-- Opening Marker --

/-- Such a pair spans a plane. -/
theorem finrank_span_pair {x y : Fin m → ZMod 2} (hx : x ≠ 0) (hy : y ≠ 0) (hxy : x ≠ y) :
    finrank (ZMod 2) (Submodule.span (ZMod 2) (Set.range ![x, y])) = 2 := by
  rw [finrank_span_eq_card (linearIndependent_pair hx hy hxy), Fintype.card_fin]

/-- **The four points of the plane through the origin spanned by `x, y`.** -/
def planePts (x y : Fin m → ZMod 2) : Finset (Fin m → Bool) :=
  {toPt 0, toPt x, toPt y, toPt (x + y)}

/-- Membership in `planePts`: the coordinate vector lies in the plane. -/
theorem mem_planePts_iff (x y : Fin m → ZMod 2) (v : Fin m → Bool) :
    v ∈ planePts x y ↔ bvec v ∈ Submodule.span (ZMod 2) (Set.range ![x, y]) := by
  rw [mem_span_pair_iff]
  unfold planePts
  simp only [Finset.mem_insert, Finset.mem_singleton]
  have key : ∀ z : Fin m → ZMod 2, v = toPt z ↔ bvec v = z := fun z =>
    ⟨fun h => by rw [h, bvec_toPt], fun h => by rw [← h, toPt_bvec]⟩
  rw [key, key, key, key]

/-- `#planePts ≤ 4`. -/
theorem card_planePts_le (x y : Fin m → ZMod 2) : (planePts x y).card ≤ 4 := by
  unfold planePts
  exact (Finset.card_insert_le _ _).trans (Nat.succ_le_succ ((Finset.card_insert_le _ _).trans
    (Nat.succ_le_succ ((Finset.card_insert_le _ _).trans (by rw [Finset.card_singleton])))))

/-! ### The moment form of a plane -/

/-- `B(x, y) = x yᵀ + y xᵀ`. -/
def bform (x y : Fin m → ZMod 2) : Matrix (Fin m) (Fin m) (ZMod 2) :=
  Matrix.vecMulVec x y + Matrix.vecMulVec y x

/-- `B(x,y)·e = (y·e) x + (x·e) y`. -/
theorem bform_mulVec (x y e : Fin m → ZMod 2) :
    bform x y *ᵥ e = (y ⬝ᵥ e) • x + (x ⬝ᵥ e) • y := by
  unfold bform
  rw [Matrix.add_mulVec, Matrix.vecMulVec_mulVec, Matrix.vecMulVec_mulVec]
  ext i
  simp [mul_comm]

/-- The quadruple identity in `𝔽₂` (as in `rank_momMat_le_two`). -/
private theorem quad_entry' (a b c a' b' c' : ZMod 2) :
    a * a' + (b * b' + (c * c' + (a + b + c) * (a' + b' + c'))) =
      (a + b) * (a' + c') + (a + c) * (a' + b') := by
  have h2 : (2 : ZMod 2) = 0 := by decide
  linear_combination (b * b' + c * c') * h2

-- Closing Marker --

Each line from the top of the listing down to and including the one containing "def planePts (x" should be transcribed exactly; nothing else is to be output.

/-- Such a pair spans a plane. -/
theorem finrank_span_pair {x y : Fin m → ZMod 2} (hx : x ≠ 0) (hy : y ≠ 0) (hxy : x ≠ y) :
    finrank (ZMod 2) (Submodule.span (ZMod 2) (Set.range ![x, y])) = 2 := by
  rw [finrank_span_eq_card (linearIndependent_pair hx hy hxy), Fintype.card_fin]

/-- **The four points of the plane through the origin spanned by `x, y`.** -/
def planePts (x y : Fin m → ZMod 2) : Finset (Fin m → Bool) :=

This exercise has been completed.